3楼-- · 2019-03-07 17:07

SimpleDB has some scalability limitations. You can only scale by sharding and it has higher latency than mongodb or cassandra, it has a throughput limit and it is priced higher than other options. Scalability is manual (you have to shard).

If you need wider query options and you have a high read rate and you don't have so much data mongodb is better. But for durability, you need to use at least 2 mongodb server instances as master/slave. Otherwise you can lose the last minute of your data. Scalability is manual. It's much faster than simpledb. Autosharding is implemented in 1.6 version.

Cassandra has weak query options but is as durable as postgresql. It is as fast as mongo and faster on higher data size. Write operations are faster than read operations on cassandra. It can scale automatically by firing ec2 instances, but you have to modify config files a bit (if I remember correctly). If you have terabytes of data cassandra is your best bet. No need to shard your data, it was designed distributed from the 1st day. You can have any number of copies for all your data and if some servers are dead it will automatically return the results from live ones and distribute the dead server's data to others. It's highly fault tolerant. You can include any number of instances, it's much easier to scale than other options. It has strong .net and java client options. They have connection pooling, load balancing, marking of dead servers,...

Another option is hadoop for big data but it's not as realtime as others, you can use hadoop for datawarehousing. Neither cassandra or mongo have transactions, so if you need transactions postgresql is a better fit. Another option is Amazon RDS, but it's performance is bad and price is high. If you want to use databases or simpledb you may also need data caching (eg: memcached).

For web apps, if your data is small I recommend mongo, if it is large cassandra is better. You don't need a caching layer with mongo or cassandra, they are already fast. I don't recommend simpledb, it also locks you to Amazon as you said.

If you are using c#, java or scala you can write an interface and implement it for mongo, mysql, cassandra or anything else for data access layer. It's simpler in dynamic languages (eg rub,python,php).
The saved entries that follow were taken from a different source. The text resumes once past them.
/-- **CERTIFICATE-CLASS WITNESSES: A TYPE-II-MODULATED GAUGE SEQUENCE EXISTS, AND ALONG IT THE Z1 INNER OBJECT IS THE
UNIFORM UNIT STREAM.** For every `(ν, T, u, p)` of the certificate class (`IsMaximalSmoothSolution ν 0 u p T`,
Leray–Hopf from a rapidly decaying axisymmetric datum, `(T − t)‖ω(t, ·)‖_∞ ≤ C_ω` near `T⁻`): Z1 gauge N-a zoom data
`tₖ ∈ [T/2, T)`, `tₖ → T`, `λₖ > 0 → 0`, `(λₖ/ν)‖u‖ ≤ 1` on `[0, tₖ] × ℝ³`, near-max points `xₖ` (`(λₖ/ν)‖u(tₖ, xₖ)‖ → 1`),
centres `cₖ` (`‖xₖ − cₖ‖ ≤ Dλₖ`, bounded, every cluster point singular and on the axis, one exists, `cylRadius cₖ → 0`),
**`ν(T − tₖ)/λₖ² → ∞` (Type-II modulation)**, and a subsequence `φ` with zoom `→ W` (KNSS blow-up limit, Oseen identity),
zoomed vorticity `→ curl W`, and **`W ≡ c`, `‖c‖ = 1`, `c₁ = 0`, zoomed vorticity `→ 0`**.
[cite: KochNadirashviliSereginSverak2009, Thms 6.1–6.2 and §6 (proof of Prop. 6.1)] -/
theorem vorticityRate_witness_typeII_gauge_uniformStream (hν : 0 < ν) (hT : 0 < T)
    (hmax : IsMaximalSmoothSolution ν 0 u p T) (hLH : IsLerayHopfOn T ν 0 (u 0) u)
    (hdec : HasRapidSpatialDecay (u 0)) (haxi : IsAxisymmetric (u 0))
    (hrate : ∃ C : ℝ, ∀ᶠ t in 𝓝[<] T, ∀ x : EuclideanSpace ℝ (Fin 3), (T - t) * ‖curl (u t) x‖ ≤ C) :
    ∃ (tn lamn : ℕ → ℝ) (cn xn : ℕ → EuclideanSpace ℝ (Fin 3)) (φ : ℕ → ℕ)
      (W : ℝ → EuclideanSpace ℝ (Fin 3) → EuclideanSpace ℝ (Fin 3)),
      (∀ k, T / 2 ≤ tn k ∧ tn k < T) ∧ Tendsto tn atTop (𝓝 T) ∧ (∀ k, 0 < lamn k) ∧ Tendsto lamn atTop (𝓝 0) ∧
      (∀ k, ∀ t ∈ Icc 0 (tn k), ∀ x, lamn k / ν * ‖u t x‖ ≤ 1) ∧
      Tendsto (fun k => lamn k / ν * ‖u (tn k) (xn k)‖) atTop (𝓝 1) ∧
      (∃ D : ℝ, ∀ k, ‖xn k - cn k‖ ≤ D * lamn k) ∧ (∃ R : ℝ, ∀ k, ‖cn k‖ ≤ R) ∧
      (∀ x₀ : EuclideanSpace ℝ (Fin 3), MapClusterPt x₀ atTop cn → ¬ IsBoundedNearTop u T x₀ ∧ cylRadius x₀ = 0) ∧
      (∃ x₀ : EuclideanSpace ℝ (Fin 3), MapClusterPt x₀ atTop cn) ∧
      Tendsto (fun k => cylRadius (cn k)) atTop (𝓝 0) ∧
      Tendsto (fun k => ν * (T - tn k) / lamn k ^ 2) atTop atTop ∧
      StrictMono φ ∧ IsKNSSBlowupLimit W ∧
      (∀ s < 0, TendstoLocallyUniformly
        (fun k => ((lamn (φ k) / ν) • stPull (lamn (φ k) ^ 2 / ν) (lamn (φ k)) (tn (φ k)) (cn (φ k)) u) s)
          (W s) atTop) ∧
      (∀ s t : ℝ, s < t → t < 0 → ∀ x,
        W t x = Literature.Analysis.UnboundedOperators.heatExtension (W s) (t - s) x - oseenDuhamel 1 s W W t x) ∧
      (∀ s < 0, ∀ y : EuclideanSpace ℝ (Fin 3), Tendsto (fun j => (lamn (φ j) ^ 2 / ν) •
        curl (u (tn (φ j) + lamn (φ j) ^ 2 / ν * s)) (cn (φ j) + lamn (φ j) • y)) atTop (𝓝 (curl (W s) y))) ∧
      (∃ c : EuclideanSpace ℝ (Fin 3), ‖c‖ = 1 ∧ c 1 = 0 ∧ ∀ s < 0, ∀ y : EuclideanSpace ℝ (Fin 3), W s y = c) ∧
      ∀ s < 0, ∀ y : EuclideanSpace ℝ (Fin 3), Tendsto (fun j => (lamn (φ j) ^ 2 / ν) •
        curl (u (tn (φ j) + lamn (φ j) ^ 2 / ν * s)) (cn (φ j) + lamn (φ j) • y)) atTop (𝓝 0) := by
  obtain ⟨C, hC⟩ := hrate
  obtain ⟨Mₛ, hMₛ⟩ := hdec.abs_swirl_le
  -- ### Step 1: unit viscosity
  set v : ℝ → EuclideanSpace ℝ (Fin 3) → EuclideanSpace ℝ (Fin 3) := timeRescale ν⁻¹ ν⁻¹ u with hv
  have hνT : 0 < ν * T := mul_pos hν hT
  have hmax' : IsMaximalSmoothSolution 1 0 v (timeRescale ν⁻¹ (ν⁻¹ ^ 2) p) (ν * T) := hmax.toUnitViscosity hν
  have hv0 : v 0 = ν⁻¹ • u 0 := by
    funext x
    simp [hv, timeRescale_apply]
  have hLH' : IsLerayHopfOn (ν * T) 1 0 (v 0) v := by
    have h := hLH.viscosityRescale (inv_pos.2 hν)
    rw [inv_mul_cancel₀ hν.ne', timeRescale_zero_force, div_inv_eq_mul, mul_comm T ν] at h
    rwa [hv0]
  have hdec' : HasRapidSpatialDecay (v 0) := by
    rw [hv0]
    exact SereginSverak2002_pressureOneSidedBound.hasRapidSpatialDecay_const_smul
      (hmax.1.contDiff_velocity ⟨le_rfl, hT⟩) hdec ν⁻¹
  have haxi' : IsAxisymmetric (v 0) := by
    rw [hv0]
    exact haxi.const_smul ν⁻¹
  have hMₛ' : ∀ x, |swirl (v 0) x| ≤ Mₛ / ν := fun x => by
    have h := swirl_timeRescale_zero (u := u) hMₛ ν⁻¹ ν⁻¹ x
    rwa [abs_of_pos (inv_pos.2 hν), inv_mul_eq_div] at h
  -- ### Step 2: standing hypotheses for `v` on the slab, from the datum; KNSS (quantitative) for `v`
  have hbddv : ∀ S < ν * T, ∃ N : ℝ, 0 < N ∧ ∀ t ∈ Icc 0 S, ∀ x, ‖v t x‖ ≤ N := fun S hS => by
    obtain ⟨M, hM⟩ := bounded_before_of_lerayHopf_classical one_pos hmax'.1 hLH' hdec' haxi' S hS
    exact ⟨max M 1, lt_max_of_lt_right one_pos, fun t ht x => (hM t ht x).trans (le_max_left _ _)⟩
  have haxiv : ∀ t ∈ Ico 0 (ν * T), IsAxisymmetric (v t) :=
    isAxisymmetric_slice_of_lerayHopf_classical one_pos hmax'.1 hLH' hdec' haxi'
  have hEv := energyBound_of_lerayHopf hLH'
  have hnIv : ∀ N : ℝ, ∃ t ∈ Ico 0 (ν * T), ∃ x : EuclideanSpace ℝ (Fin 3), N < Real.sqrt (ν * T - t) * ‖v t x‖ :=
    not_typeI_quantitative one_pos hνT hmax' hLH' hdec' haxi'
  -- ### Step 3: freeze `v` to `0` off the slab `[0, νT)`
  set w : ℝ → EuclideanSpace ℝ (Fin 3) → EuclideanSpace ℝ (Fin 3) :=
    fun t => if 0 ≤ t ∧ t < ν * T then v t else 0 with hw
  have hw_eq : ∀ t ∈ Ico 0 (ν * T), w t = v t := fun t ht => by
    simp only [hw, if_pos (show 0 ≤ t ∧ t < ν * T from ⟨ht.1, ht.2⟩)]
  have h0I : (0 : ℝ) ∈ Ico 0 (ν * T) := ⟨le_rfl, hνT⟩
  have hclw : IsClassicalNSSolutionOn (Ico 0 (ν * T)) 1 0 w (timeRescale ν⁻¹ (ν⁻¹ ^ 2) p) :=
    hmax'.1.congr_velocity hw_eq
  have haxiw : ∀ t, IsAxisymmetric (w t) := fun t => by
    by_cases ht : 0 ≤ t ∧ t < ν * T
    · rw [hw_eq t ht]
      exact haxiv t ht
    · have h0 : w t = 0 := by simp only [hw, if_neg ht]
      rw [h0]
      exact isAxisymmetric_zero
  have hEw : ∀ S < ν * T, ∃ C : ℝ≥0∞, C < ⊤ ∧ ∀ t ∈ Icc 0 S, ∫⁻ x, ‖w t x‖ₑ ^ 2 ≤ C := fun S hS => by
    obtain ⟨C, hC, hb⟩ := hEv S hS
    exact ⟨C, hC, fun t ht => by rw [hw_eq t ⟨ht.1, lt_of_le_of_lt ht.2 hS⟩]; exact hb t ht⟩
  have hbddw : ∀ S < ν * T, ∃ N : ℝ, 0 < N ∧ ∀ t ∈ Icc 0 S, ∀ x, ‖w t x‖ ≤ N := fun S hS => by
    obtain ⟨N, hN, hb⟩ := hbddv S hS
    exact ⟨N, hN, fun t ht x => by rw [hw_eq t ⟨ht.1, lt_of_le_of_lt ht.2 hS⟩]; exact hb t ht x⟩
  have hMₛw : ∀ x, |swirl (w 0) x| ≤ Mₛ / ν := fun x => by
    rw [hw_eq 0 h0I]
    exact hMₛ' x
  have hnIw : ∀ N : ℝ, ∃ t ∈ Ico 0 (ν * T), ∃ x : EuclideanSpace ℝ (Fin 3),
      N < Real.sqrt (ν * T - t) * ‖w t x‖ := fun N => by
    obtain ⟨t, ht, x, hx⟩ := hnIv N
    exact ⟨t, ht, x, by rwa [hw_eq t ht]⟩
  -- ### Step 4: Type-II-modulated meridional zoom data (part XLII) and the analytic core on them
  obtain ⟨tn₀, lamn₀, rn, zn, htn₀, hlam₀, hlam0₀, hrn, hgauge₀, hnear₀, hII₀⟩ :=
    exists_meridional_zoom_data_of_not_typeI hνT haxiw hbddw hnIw
  obtain ⟨htT₀, ψ, cn, φ, W, hψ, hdist, hφ, hW, hconv', hmild, hcurl', halt'⟩ :=
    innerObject_master_core_of_zoomData hνT hclw haxiw hEw hbddw hMₛw htn₀ hlam₀ hlam0₀ hrn hgauge₀ hnear₀
  -- the data along `ψ`
  set tn' : ℕ → ℝ := tn₀ ∘ ψ with htn'def
  set lamn : ℕ → ℝ := lamn₀ ∘ ψ with hlamndef
  set xn : ℕ → EuclideanSpace ℝ (Fin 3) :=
    fun k => EuclideanSpace.single 0 (rn (ψ k)) + EuclideanSpace.single 2 (zn (ψ k)) with hxn
  have htn' : ∀ k, ν * T / 2 ≤ tn' k ∧ tn' k < ν * T := fun k => htn₀ (ψ k)
  have htT' : Tendsto tn' atTop (𝓝 (ν * T)) := htT₀.comp hψ.tendsto_atTop
  have hlam : ∀ k, 0 < lamn k := fun k => hlam₀ (ψ k)
  have hlam0 : Tendsto lamn atTop (𝓝 0) := hlam0₀.comp hψ.tendsto_atTop
  have hgauge' : ∀ k, ∀ t ∈ Icc 0 (tn' k), ∀ x, lamn k * ‖w t x‖ ≤ 1 := fun k => hgauge₀ (ψ k)
  have hnear' : Tendsto (fun k => lamn k * ‖w (tn' k) (xn k)‖) atTop (𝓝 1) := hnear₀.comp hψ.tendsto_atTop
  have hII' : Tendsto (fun k => (ν * T - tn' k) / lamn k ^ 2) atTop atTop := hII₀.comp hψ.tendsto_atTop
  have hcurl'' : ∀ s < 0, ∀ y : EuclideanSpace ℝ (Fin 3), Tendsto (fun j => lamn (φ j) ^ 2 •
      curl (w (tn' (φ j) + lamn (φ j) ^ 2 * s)) (cn (φ j) + lamn (φ j) • y)) atTop (𝓝 (curl (W s) y)) := hcurl'
  have hdist' : ∃ D : ℝ, ∀ k, ‖xn k - cn k‖ ≤ D * lamn k := hdist
  have hconv'' : ∀ s < 0, TendstoLocallyUniformly
      (fun k => (lamn (φ k) • stPull (lamn (φ k) ^ 2) (lamn (φ k)) (tn' (φ k)) (cn (φ k)) w) s) (W s) atTop := hconv'
  -- ### Step 5: read back on `v` (the core never left the slab)
  have htnI : ∀ k, tn' k ∈ Ico 0 (ν * T) := fun k => ⟨le_trans (by positivity) (htn' k).1, (htn' k).2⟩
  have hzt : ∀ s : ℝ, s ≤ 0 → ∀ᶠ k in atTop, tn' (φ k) + lamn (φ k) ^ 2 * s ∈ Ico 0 (ν * T) := fun s hs =>
    eventually_zoomTime_mem_Ico (tn := tn' ∘ φ) (lamn := lamn ∘ φ) (fun k => htn' (φ k))
      (hlam0.comp hφ.tendsto_atTop) hνT hs
  have hgaugev : ∀ k, ∀ t ∈ Icc 0 (tn' k), ∀ x, lamn k * ‖v t x‖ ≤ 1 := fun k t ht x => by
    rw [← hw_eq t ⟨ht.1, lt_of_le_of_lt ht.2 (htn' k).2⟩]
    exact hgauge' k t ht x
  have hnearv : Tendsto (fun k => lamn k * ‖v (tn' k) (xn k)‖) atTop (𝓝 1) :=
    hnear'.congr fun k => by rw [hw_eq _ (htnI k)]
  have hconvv : ∀ s < 0, TendstoLocallyUniformly
      (fun k => (lamn (φ k) • stPull (lamn (φ k) ^ 2) (lamn (φ k)) (tn' (φ k)) (cn (φ k)) v) s) (W s) atTop :=
    fun s hs => (hconv'' s hs).congr_inseparable ((hzt s hs.le).mono fun k hk y => Inseparable.of_eq (by
      simp only [Pi.smul_apply, stPull_apply]
      rw [hw_eq _ hk]))
  have hcurlv : ∀ s < 0, ∀ y : EuclideanSpace ℝ (Fin 3), Tendsto (fun j => lamn (φ j) ^ 2 •
      curl (v (tn' (φ j) + lamn (φ j) ^ 2 * s)) (cn (φ j) + lamn (φ j) • y)) atTop (𝓝 (curl (W s) y)) :=
    fun s hs y => (hcurl'' s hs y).congr' ((hzt s hs.le).mono fun j hj => by rw [hw_eq _ hj])
  -- ### Step 6: read back on `u` (times `tₖ = ν⁻¹tₖ'`)
  have htime : ∀ k (s : ℝ), ν⁻¹ * (tn' (φ k) + lamn (φ k) ^ 2 * s) =
      ν⁻¹ * tn' (φ k) + lamn (φ k) ^ 2 / ν * s := fun k s => by ring
  have hcurl : ∀ s < 0, ∀ y : EuclideanSpace ℝ (Fin 3), Tendsto (fun j => (lamn (φ j) ^ 2 / ν) •
      curl (u (ν⁻¹ * tn' (φ j) + lamn (φ j) ^ 2 / ν * s)) (cn (φ j) + lamn (φ j) • y)) atTop (𝓝 (curl (W s) y)) := by
    intro s hs y
    refine (hcurlv s hs y).congr fun j => ?_
    rw [hv, curl_timeRescale_slice, smul_smul, htime, div_eq_mul_inv, mul_comm (lamn (φ j) ^ 2) ν⁻¹]
  set tn : ℕ → ℝ := fun k => ν⁻¹ * tn' k with htn_def
  have htn : ∀ k, T / 2 ≤ tn k ∧ tn k < T := fun k => by
    refine ⟨?_, ?_⟩
    · have h := (htn' k).1
      simp only [htn_def]
      rw [le_inv_mul_iff₀' hν]; linarith
    · have h := (htn' k).2
      simp only [htn_def]
      rw [inv_mul_lt_iff₀ hν]; linarith [mul_comm ν T]
  have htT : Tendsto tn atTop (𝓝 T) := by
    have h := htT'.const_mul ν⁻¹
    rwa [← mul_assoc, inv_mul_cancel₀ hν.ne', one_mul] at h
  have hgauge : ∀ k, ∀ t ∈ Icc 0 (tn k), ∀ x, lamn k / ν * ‖u t x‖ ≤ 1 := fun k t ht x => by
    have hνt : ν * t ∈ Icc 0 (tn' k) := by
      refine ⟨mul_nonneg hν.le ht.1, ?_⟩
      have := ht.2
      simp only [htn_def] at this
      rw [le_inv_mul_iff₀' hν] at this
      linarith [mul_comm ν t]
    have h := hgaugev k (ν * t) hνt x
    rw [hv, timeRescale_apply, ← mul_assoc, inv_mul_cancel₀ hν.ne', one_mul, norm_smul, Real.norm_eq_abs,
      abs_of_pos (inv_pos.2 hν)] at h
    calc lamn k / ν * ‖u t x‖ = lamn k * (ν⁻¹ * ‖u t x‖) := by ring
      _ ≤ 1 := h
  have hnear : Tendsto (fun k => lamn k / ν * ‖u (tn k) (xn k)‖) atTop (𝓝 1) := by
    refine hnearv.congr fun k => ?_
    rw [hv, timeRescale_apply, norm_smul, Real.norm_eq_abs, abs_of_pos (inv_pos.2 hν)]
    simp only [htn_def]
    ring
  have hII : Tendsto (fun k => ν * (T - tn k) / lamn k ^ 2) atTop atTop := by
    refine hII'.congr fun k => ?_
    simp only [htn_def]
    rw [mul_sub, ← mul_assoc, mul_inv_cancel₀ hν.ne', one_mul]
  -- ### Step 7: (C4)/(E0) — the centres accumulate on the singular set, on the axis
  have hblow : Tendsto (fun k => ‖u (tn k) (xn k)‖) atTop atTop :=
    tendsto_atTop_of_gauge_tendsto_one (μ := fun k => lamn k / ν) (fun k => div_pos (hlam k) hν)
      (by simpa using hlam0.div_const ν) hnear
  obtain ⟨R, r, K, hr, hK⟩ := axisymmetricL3_boundedNearTop_infinity
    (axisymmetricL3Hyp_of_lerayHopf_classical hν hT hmax.1 hLH hdec haxi)
  have hxR : ∀ᶠ k in atTop, ‖xn k‖ < R := by
    have h1 : ∀ᶠ k in atTop, T - r ^ 2 < tn k := htT.eventually (lt_mem_nhds (by nlinarith))
    have h2 : ∀ᶠ k in atTop, K < ‖u (tn k) (xn k)‖ := hblow.eventually_gt_atTop K
    filter_upwards [h1, h2] with k hk1 hk2
    by_contra hle
    exact (not_le.2 hk2) (hK (tn k) ⟨hk1, (htn k).2⟩ (xn k) (not_lt.1 hle))
  obtain ⟨D, hD⟩ := hdist'
  have hsub0 : Tendsto (fun k => ‖xn k - cn k‖) atTop (𝓝 0) :=
    squeeze_zero (fun k => norm_nonneg _) hD (by simpa using hlam0.const_mul D)
  have hcn_ev : ∀ᶠ k in atTop, ‖cn k‖ ≤ R + 1 := by
    have h3 : ∀ᶠ k in atTop, ‖xn k - cn k‖ < 1 := hsub0.eventually (gt_mem_nhds one_pos)
    filter_upwards [hxR, h3] with k hk hk3
    calc ‖cn k‖ = ‖xn k - (xn k - cn k)‖ := by rw [sub_sub_cancel]
      _ ≤ ‖xn k‖ + ‖xn k - cn k‖ := norm_sub_le _ _
      _ ≤ R + 1 := by linarith
  obtain ⟨R', hR'⟩ := exists_forall_norm_le_of_eventually hcn_ev
  have hclus : ∀ x₀ : EuclideanSpace ℝ (Fin 3), MapClusterPt x₀ atTop cn →
      ¬ IsBoundedNearTop u T x₀ ∧ cylRadius x₀ = 0 := fun x₀ hx₀ => by
    have hnb := not_isBoundedNearTop_of_mapClusterPt htT (fun k => (htn k).2) hblow
      (mapClusterPt_of_tendsto_norm_sub hx₀ hsub0)
    exact ⟨hnb, cylRadius_eq_zero_of_not_isBoundedNearTop hν hT hmax.1 hLH hdec haxi hnb⟩
  have hmem : ∀ k, cn k ∈ closedBall (0 : EuclideanSpace ℝ (Fin 3)) R' := fun k =>
    mem_closedBall_zero_iff.2 (hR' k)
  have hex : ∃ x₀ : EuclideanSpace ℝ (Fin 3), MapClusterPt x₀ atTop cn := by
    obtain ⟨a, -, ψ', hψ', hlim⟩ := tendsto_subseq_of_bounded (isBounded_closedBall
      (x := (0 : EuclideanSpace ℝ (Fin 3))) (r := R')) (x := cn) hmem
    exact ⟨a, (hlim.mapClusterPt).of_comp hψ'.tendsto_atTop⟩
  have hcyl : Tendsto (fun k => cylRadius (cn k)) atTop (𝓝 0) := by
    refine tendsto_of_subseq_tendsto fun ns hns => ?_
    obtain ⟨a, -, ms, hms, hlim⟩ := tendsto_subseq_of_bounded (isBounded_closedBall
      (x := (0 : EuclideanSpace ℝ (Fin 3))) (r := R')) (x := cn ∘ ns) fun k => hmem (ns k)
    have ha : MapClusterPt a atTop cn := (hlim.mapClusterPt).of_comp (hns.comp hms.tendsto_atTop)
    refine ⟨ms, ?_⟩
    have h := (continuous_cylRadius.tendsto a).comp hlim
    rw [(hclus a ha).2] at h
    exact h
  -- ### Step 8: the (β) branch is excluded along Type-II-modulated data ((K80)); assemble
  have hconvu : ∀ s < 0, TendstoLocallyUniformly
      (fun k => ((lamn (φ k) / ν) • stPull (lamn (φ k) ^ 2 / ν) (lamn (φ k)) (tn (φ k)) (cn (φ k)) u) s)
        (W s) atTop := fun s hs => by
    refine (hconvv s hs).congr fun k => ?_
    rw [hv, zoom_timeRescale]
    intro x
    rfl
  have hα : (∃ c : EuclideanSpace ℝ (Fin 3), ‖c‖ = 1 ∧ c 1 = 0 ∧ ∀ s < 0, ∀ y : EuclideanSpace ℝ (Fin 3), W s y = c) ∧
      ∀ s < 0, ∀ y : EuclideanSpace ℝ (Fin 3), Tendsto (fun j => lamn (φ j) ^ 2 •
        curl (w (tn' (φ j) + lamn (φ j) ^ 2 * s)) (cn (φ j) + lamn (φ j) • y)) atTop (𝓝 0) := by
    rcases halt' with ⟨hc, hzero⟩ | ⟨-, -, -, -, -, ⟨s₀, hs₀, y₀, hne⟩, -⟩
    · exact ⟨hc, hzero⟩
    · exact absurd (innerObject_curl_eq_zero_of_typeII_gauge hν htn htT hlam hlam0 hφ hgauge hC hcurl
        (hII.comp hφ.tendsto_atTop) s₀ hs₀ y₀) hne
  obtain ⟨hc, hzero⟩ := hα
  refine ⟨tn, lamn, cn, xn, φ, W, htn, htT, hlam, hlam0, hgauge, hnear, ⟨D, hD⟩, ⟨R', hR'⟩, hclus, hex, hcyl, hII,
    hφ, hW, hconvu, hmild, hcurl, hc, fun s hs y => ?_⟩
  refine ((hzero s hs y).congr' ((hzt s hs.le).mono fun j hj => by rw [hw_eq _ hj])).congr fun j => ?_
  rw [hv, curl_timeRescale_slice, smul_smul, htime, div_eq_mul_inv, mul_comm (lamn (φ j) ^ 2) ν⁻¹]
You can write a provider for two of them if you want and can change the storage maybe in runtime by a only a configuration change, they're all possible. Development with mongo,cassandra and simpledb is easier than a database, and they are free of schema, it also depends on the client library/connector you're using. The simplest one is mongo. There's only one index per table in cassandra, so you've to manage other indexes yourself, but with the 0.7 release of cassandra secondary indexes will bu possible as I know. You can also start with any of them and replace it in the future if you have to.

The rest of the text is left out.